What to produce>
From the data below, return each line in which the string "sets" is found.

Supplied records>
import Summits.HodgeConjecture.CorCM.MultiFieldWeilDihedralImage
import Summits.HodgeConjecture.CorCM.MultiFieldWeilUnitsSeparated
import Summits.HodgeConjecture.CorCM.MultiFieldWeilGaloisHypotheses
import HarnessLib

/-!
# MULTI-FIELD WEIL ENGINE — THE DIHEDRAL UNIT, REALISED: a CM field `K ∋ k` with five `τ`-embeddings whose Galois closure has degree `≤ 10·[k : ℚ]` and one `τ`-embedding
# with a value outside the image of another has a DIHEDRAL image; two `2`-member types with no common non-trivial symmetry separate (realised level)

Cell `pub-hodgecm2` (COR-CM), seat b30 gen 42 (2026-08-26); count-neutral own lane MULTI-FIELD WEIL ENGINE (stem `MultiFieldWeil*`), realised level, the sequel of
`CorCM/MultiFieldWeilDihedralImage.lean` (census: a transitive closed set of at most ten permutations of five letters with a non-identity element fixing a letter is `g D₅ g⁻¹`;
the separation property of a unit of two `2`-sets free of common symmetries) in the engine's setting (`k = Kf i₀` with its embedding `τ`, slots `K_m = Kf (is m)`, frames `e m`
reading the sign over `τ`, realised tuples `realisedTuples e τ`).  Theorems only; no definition, no named fact, no `sorry`.  HONEST FRAMING: Galois theory of number fields inside
`ℂ`; `HC_CM` is NOT touched.

* §1 **`card_image_realisedTuples_mul_le`**: the permutations of the `τ`-embeddings of `K_{m₀}` induced by the realised tuples number at most `[L(K_{m₀}) : ℚ] / [k : ℚ]`,
  `L(K) = normalClosure ℚ K ℂ`: two automorphisms of `ℂ` over `τ(k)` inducing different permutations restrict to different `τ(k)`-embeddings of the compositum
  `τ(k)(s_a(K_{m₀}) : a) ⊆ L(K_{m₀})`, and these number `[compositum : τ(k)]` (Mathlib `AlgHom.card`).
* §2 **`exists_fix_ne_one_realisedTuples`**: if a `τ`-embedding `t₀` takes a value outside `ℚ(s₀(K_{m₀}))` for another `τ`-embedding `s₀`, some realised tuple fixes the letter of
  `s₀` and is not the identity at `m₀` (`exists_ringEquiv_fix_comp_ne_of_apply_not_mem`).
* §3 **`const_of_signed_realisedTuples_of_dihedral`** — THE SEPARATION PROPERTY OF A DIHEDRAL DECIC UNIT: `[K_{m₀} : k] = 5` letters, `[k : ℚ] = 2`, `[L(K_{m₀}) : ℚ] ≤ 20`,
  the hypothesis of §2, at most two position sets of size `2` on the letters of `m₀` stabilised together by no realised tuple other than the identity at `m₀` (`hfree`) ⟹ every
  family of integer defects whose total signed sum over the realised tuples is constant is constant — the hypothesis `hunit` of
  `hodgeConjectureFor_biproduct_comp_of_unitsSeparated_frames` for a unit over a DIHEDRAL decic CM field (`K = k·K⁺`, `K⁺` a real quintic field with Galois group `D₅`),
  via `const_of_signed_of_equiv` (`Fin (n m₀) ≃ Fin 5`) and `const_of_signed_of_dihedral_image`.
[cite: Lang2002, V §2 Thm. 2.8; VI §1 Thm. 1.1, Cor. 1.6; I §6] [cite: Shimura1998, §18.2 Lemma (i)] [cite: DixonMortimer1996, §1.6, Thm. 1.6A; §2.1; §3.3] [cite: Serre1977, §5.3]

## References
* [Lang2002] S. Lang, *Algebra*, GTM 211, I §6, V §2 (Thm. 2.8), VI §1 (Thm. 1.1, Cor. 1.6).  [Shimura1998] G. Shimura, *Abelian varieties with complex multiplication and modular
  functions*, §18.2 Lemma (i).  [DixonMortimer1996] J. D. Dixon, B. Mortimer, *Permutation Groups*, GTM 163, §1.6, §2.1, §3.3.  [Serre1977] J.-P. Serre, *Linear Representations
  of Finite Groups*, GTM 42, §5.3.
-/

noncomputable section

open IntermediateField NumberField

namespace Summit.HodgeConjecture.CorCM.MultiFieldWeil

open Finset

open scoped Classical

section Realised

variable {I : Type} {r : ℕ} {Kf : I → Type} [∀ i, Field (Kf i)] [∀ i, NumberField (Kf i)] {i₀ : I} {is : Fin r → I} {n : Fin r → ℕ}
  {e : ∀ m : Fin r, (Kf (is m) →+* ℂ) ≃ Fin (n m) × Bool} {τ : Kf i₀ →+* ℂ} {im : ∀ m : Fin r, Kf i₀ →+* Kf (is m)}
  (he_sign : ∀ (m : Fin r) (s : Kf (is m) →+* ℂ), (e m s).2 = true ↔ s.comp (im m) = τ)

Reply>
the separation property of a unit of two `2`-sets free of common symmetries) in the engine's setting (`k = Kf i₀` with its embedding `τ`, slots `K_m = Kf (is m)`, frames `e m`
  the hypothesis of §2, at most two position sets of size `2` on the letters of `m₀` stabilised together by no realised tuple other than the identity at `m₀` (`hfree`) ⟹ every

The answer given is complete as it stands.